An individual located in the United States may also be served in accordance with “state law for serving a summons in an action brought in courts of general jurisdiction in the state where the district court is located or where service is made . . . .” Fed.R.Civ.P. 4 (e)(1).

MicroBilt filed a Summons which was returned executed demonstrating that Defendant Shirah was personally served in a Walmart parking lot in Morgantown, North Carolina on January 24, 2019. (ECF No. 8.) See Super 8 Worldwide, Inc. v. Kusum, LLC, No. 13-5603, 2015 WL 7761061, at *3 (D.N.J. Dec. 1, 2015) (affidavits demonstrating that the summonses were returned executed established proper service on individual defendants). Indeed, Defendant Shirah acknowledged that he was served with a Summons and Complaint on that date. (ECF No. 15 at 1.) Moreover, Defendant Shirah appeared in this action and has, at no point, objected to service of process. “Making an appearance in a case is the equivalent of process and service, and waives all objections to process or service, submitting the appearing defendant to such jurisdiction as the court is competent to exercise.” First Guar. Mortg. Corp. v. Kirkpatrick-Brooks, No. 18-14567, 2018 WL 6933416, at *2 (D.N.J. Dec. 14, 2018), report and recommendation adopted, No. 1814567, 2019 WL 113723 (D.N.J. Jan. 3, 2019) (citations omitted). Accordingly, MicroBilt has established by a preponderance of the evidence that Defendant Shirah was properly served in compliance with Rule 4.

2. Jurisdiction

The Court next turns to whether it may exercise subject matter jurisdiction over this case and personal jurisdiction over the parties. District courts shall have original jurisdiction “of all civil actions arising under the Constitution, laws, or treaties of the United States,” (also known as federal question jurisdiction), 28 U.S.C. § 1331, and “of all civil actions where the matter in controversy exceeds the sum or value of $75,000 . . . and is between . . . citizens of different States . . .,” (also known as diversity jurisdiction). 28 U.S.C. § 1332(a). The Court has subject matter jurisdiction over this action based on diversity: MicroBilt is incorporated in Delaware, headquartered in New Jersey, and has a principal place of business in Georgia, while Defendants are citizens of North Carolina, and the amount in controversy exceeds $75,000. (See Compl. at *1; see also ECF No. 9 at *11 (showing, in an exhibit to the Complaint, addresses for Defendants in Morgantown, North Carolina); ECF No. 81 (in granting default judgment against Defendant Bail Integrity, Judge Shipp previously found that the Court had subject matter jurisdiction over this action).)

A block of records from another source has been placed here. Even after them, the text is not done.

import Summits.CriticalPhenomena.Ising3DConformalLimit.Theses.PerfectScreening
import Summits.CriticalPhenomena.Ising3DConformalLimit.Theses.LeeYangGap
import Summits.CriticalPhenomena.Ising3DConformalLimit.Theorems.PerfectScreeningCoulombImpliesNontrivialOfUpperCriticalIsotherm
import Summits.CriticalPhenomena.Ising3DConformalLimit.Theorems.LeeYangGapMonotonicityTransfer
import Summits.CriticalPhenomena.Ising3DConformalLimit.Theorems.LeeYangGapFirstZeroAntitoneInBeta

/-!
# `CoulombImpliesNontrivial` (PerfectScreening r3) from `NearCriticalLeeYangGap` (LeeYangGap, stmt-4945)

Crux `CoulombImpliesNontrivial` of route `PerfectScreening` (Ising3DConformalLimit), item
stmt-CriticalPhenomena-13885: `Coulomb lower bound c/‖x‖ ≤ ⟨σ₀σ_x⟩_{β_c} ⟹ every non-degenerate pointwise
scaling limit of criticalCorr 3 has U₄ ≢ 0`.

This file records, kernel-checked, that the crux is implied by an EXISTING open item of a neighbouring route:
the near-critical Lee–Yang gap `LeeYangGap.NearCriticalLeeYangGap` (stmt-CriticalPhenomena-4945: for infinitely
many `L`, some `β ∈ [0, β_c(3)]` and some zero `θ > 0` of `θ ↦ ⟨cos(θ M_L)⟩_β` have `θ²·⟨M_L²⟩_{β_c} ≤ C`).
Chain (`stub_cruxOfNearCriticalLeeYangGap`, registered stub of line `SketchPub`, skeleton v9): under Coulomb
take a non-degenerate pointwise limit with `U₄ ≡ 0`; S4 `stub_blockVariance` + S7 `stub_gaussianKillsBinder`
(landed pieces of line `SketchPub`) give `g_L := (3Σ_L² − ⟨M_L⁴⟩)/Σ_L² → 0`; a zero at `β ≤ β_c` moves to a zero
`θ' ≤ θ` at `β_c` by the PROVED items `FirstZeroAntitoneInBeta` (4947, Camia–Jiang–Newman 2023 Thm 2, tree
theorem `firstZeroAntitoneInBeta_proof`) and `MonotonicityTransfer` (4948, `monotonicityTransfer_proof`);
Newman's first-zero bound (package `sketchPub_blockPackage` = S1a + S1b, file `…OfUpperCriticalIsotherm.lean`) then gives `g_L ≥ 12/C²` along the
sequence — contradiction. So any proof of item 4945 closes r3 in one line. (Conversely, the line's own
residual R — the upper critical isotherm along a sequence, `stub_upperCriticalIsothermFrequently` — implies
`¬(g_L → 0)`, the `β = β_c` content of 4945; see the companion file on the isotherm reduction.)
-/


noncomputable section

namespace Summit.CriticalPhenomena.Ising3DConformalLimit.PerfectScreeningCoulombImpliesNontrivial

open Literature.Probability.LatticeModels Filter Set Finset
open scoped Topology BigOperators

/-- A Lee–Yang gap at the critical fluctuation scale ALONG A SEQUENCE forbids a vanishing block Binder cumulant:
if for infinitely many `L` some `β ∈ [0, β_c(3)]` and some zero `θ > 0` of `⟨cos(θ M_L)⟩_β` satisfy
`θ²·Σ_L ≤ C` (`Σ_L = ⟨M_L²⟩_{β_c}`), then `g_L = (3Σ_L² − ⟨M_L⁴⟩)/Σ_L² ↛ 0`
(Camia–Jiang–Newman antitonicity 4947 + transfer 4948 move the zero to `β_c`; Newman's bound `12/θ'⁴ ≤ −u₄`). -/
theorem sketchPub_binderNonvanishing_of_nearCriticalLeeYangGap
    (hGAP : Summit.CriticalPhenomena.Ising3DConformalLimit.Theses.LeeYangGap.NearCriticalLeeYangGap) :
    ¬ Tendsto (fun L : ℕ =>
        (3 * (plusExpect 3 (criticalBeta 3) 0 (fun σ => (∑ x ∈ box 3 L, spinAt x σ) ^ 2)) ^ 2 -
            plusExpect 3 (criticalBeta 3) 0 (fun σ => (∑ x ∈ box 3 L, spinAt x σ) ^ 4)) /
          (plusExpect 3 (criticalBeta 3) 0 (fun σ => (∑ x ∈ box 3 L, spinAt x σ) ^ 2)) ^ 2)
        atTop (𝓝 0) := by
  intro htend
  obtain ⟨C, hfreq⟩ := hGAP
  have hmono := Summit.CriticalPhenomena.Ising3DConformalLimit.Theorems.monotonicityTransfer_proof
    Summit.CriticalPhenomena.Ising3DConformalLimit.Theorems.firstZeroAntitoneInBeta_proof
  -- at every `L` of the sequence: a zero `θ' ≤ θ` at `β_c`, hence `12/C² ≤ g_L` (and `0 < C`)
  have hstep : ∀ L : ℕ, (∃ β θ : ℝ, 0 ≤ β ∧ β ≤ criticalBeta 3 ∧ 0 < θ ∧
      θ ^ 2 * plusExpect 3 (criticalBeta 3) 0 (fun σ => (∑ x ∈ box 3 L, spinAt x σ) ^ 2) ≤ C ∧
      plusExpect 3 β 0 (fun σ => Real.cos (θ * ∑ x ∈ box 3 L, spinAt x σ)) = 0) →
      0 < C ∧ 12 / C ^ 2 ≤
        (3 * (plusExpect 3 (criticalBeta 3) 0 (fun σ => (∑ x ∈ box 3 L, spinAt x σ) ^ 2)) ^ 2 -
            plusExpect 3 (criticalBeta 3) 0 (fun σ => (∑ x ∈ box 3 L, spinAt x σ) ^ 4)) /
          (plusExpect 3 (criticalBeta 3) 0 (fun σ => (∑ x ∈ box 3 L, spinAt x σ) ^ 2)) ^ 2 := by
    intro L ⟨β, θ, hβ, hβc, hθ, hθC, hzero⟩
    obtain ⟨θ', hθ', hθ'θ, hzero'⟩ := hmono L β (criticalBeta 3) θ hβ hβc le_rfl hθ hzero
    have hVpos := sketchPub_blockVariance_pos L
    have hθ'C : θ' ^ 2 * plusExpect 3 (criticalBeta 3) 0 (fun σ => (∑ x ∈ box 3 L, spinAt x σ) ^ 2) ≤ C :=
      le_trans (mul_le_mul_of_nonneg_right (pow_le_pow_left₀ hθ'.le hθ'θ 2) hVpos.le) hθC
    obtain ⟨m, n, b, -, -, -, -, -, -, hN⟩ := sketchPub_blockPackage L
    refine ⟨lt_of_lt_of_le (mul_pos (pow_pos hθ' 2) hVpos) hθ'C, ?_⟩
    exact sketchPub_blockCoupling_ge hθ' hVpos hθ'C (hN θ' hθ' hzero')
  -- `0 < C` from one member of the sequence
  obtain ⟨L₀, hL₀⟩ := hfreq.exists
  have hCpos : 0 < C := (hstep L₀ hL₀).1
  -- eventually `g_L < 12/C²`, frequently `g_L ≥ 12/C²`
  have hev := htend.eventually (gt_mem_nhds (show (0:ℝ) < 12 / C ^ 2 by positivity))
  obtain ⟨L, hL, hlt⟩ := (hfreq.and_eventually hev).exists
  exact absurd (hstep L hL).2 (not_le.2 hlt)

/-- **The crux r3 from the neighbouring crux `NearCriticalLeeYangGap` (stmt-CriticalPhenomena-4945)** — by name
(registered stub of line `SketchPub`, skeleton v9): under the Coulomb antecedent a non-degenerate pointwise
limit with `U₄ ≡ 0` kills the block Binder cumulant (S4 `stub_blockVariance`, S7 `stub_gaussianKillsBinder`),
which the gap forbids (`sketchPub_binderNonvanishing_of_nearCriticalLeeYangGap`). -/
theorem stub_cruxOfNearCriticalLeeYangGap :
    Summit.CriticalPhenomena.Ising3DConformalLimit.Theses.LeeYangGap.NearCriticalLeeYangGap →
      Summit.CriticalPhenomena.Ising3DConformalLimit.Theses.PerfectScreening.CoulombImpliesNontrivial := by
  intro hGAP hC ρ S hρ hlim hnd
  by_contra hU4
  have hV := stub_blockVariance hC
  have htend := stub_gaussianKillsBinder hV ρ S hρ hlim hnd hU4
  exact sketchPub_binderNonvanishing_of_nearCriticalLeeYangGap hGAP htend

end Summit.CriticalPhenomena.Ising3DConformalLimit.PerfectScreeningCoulombImpliesNontrivial

end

Turning to personal jurisdiction, “[o]n a motion for default judgment, the Court takes as true all well-pleaded jurisdictional allegations in the Complaint to assess whether Plaintiff[] ha[s] made a prim a facie showing of personal jurisdiction.” Victory's Dawn, Inc. v. Clemons, No. 219744, 2022 WL 3402491, at *3 (D.N.J. Aug. 12, 2022) (citing Allaham v. Naddaf, 635 Fed.Appx. 32, 36-37 (3d Cir. 2015)). MicroBilt alleges that the Court has personal jurisdiction over Defendants based on a forum-selection clause contained the contractual agreement between the parties. (Compl. ¶¶ 2-3.) Defendant Shirah, along with Defendant Bail Integrity, previously moved to dismiss this case under Federal Rule of Civil Procedure 12(b)(2) for lack of personal jurisdiction. (ECF No. 18.) As for Defendant Shirah, he contended that the Court did not have personal jurisdiction over him because he did not sign the contract in his individual capacity and did not purposely avail himself of the privileges and benefits of New Jersey's laws. (Id. at 10-12.) Judge Shipp rejected Defendant Shirah's argument, finding that, as the owner of Bail Integrity, Shirah derived a direct benefit from the contractual relationship between the parties, and it was foreseeable that he would be bound by the forum selection clause in the contract between his wholly owned company and MicroBilt. (ECF No. 22 at 10.) Thus, Judge Shipp found that Defendant Shirah was subject to the Court's personal jurisdiction. (Id.) Under the law of the case doctrine, the Court adopts Judge Shipp's reasoning and finds that it may exercise personal jurisdiction over Defendant Shirah.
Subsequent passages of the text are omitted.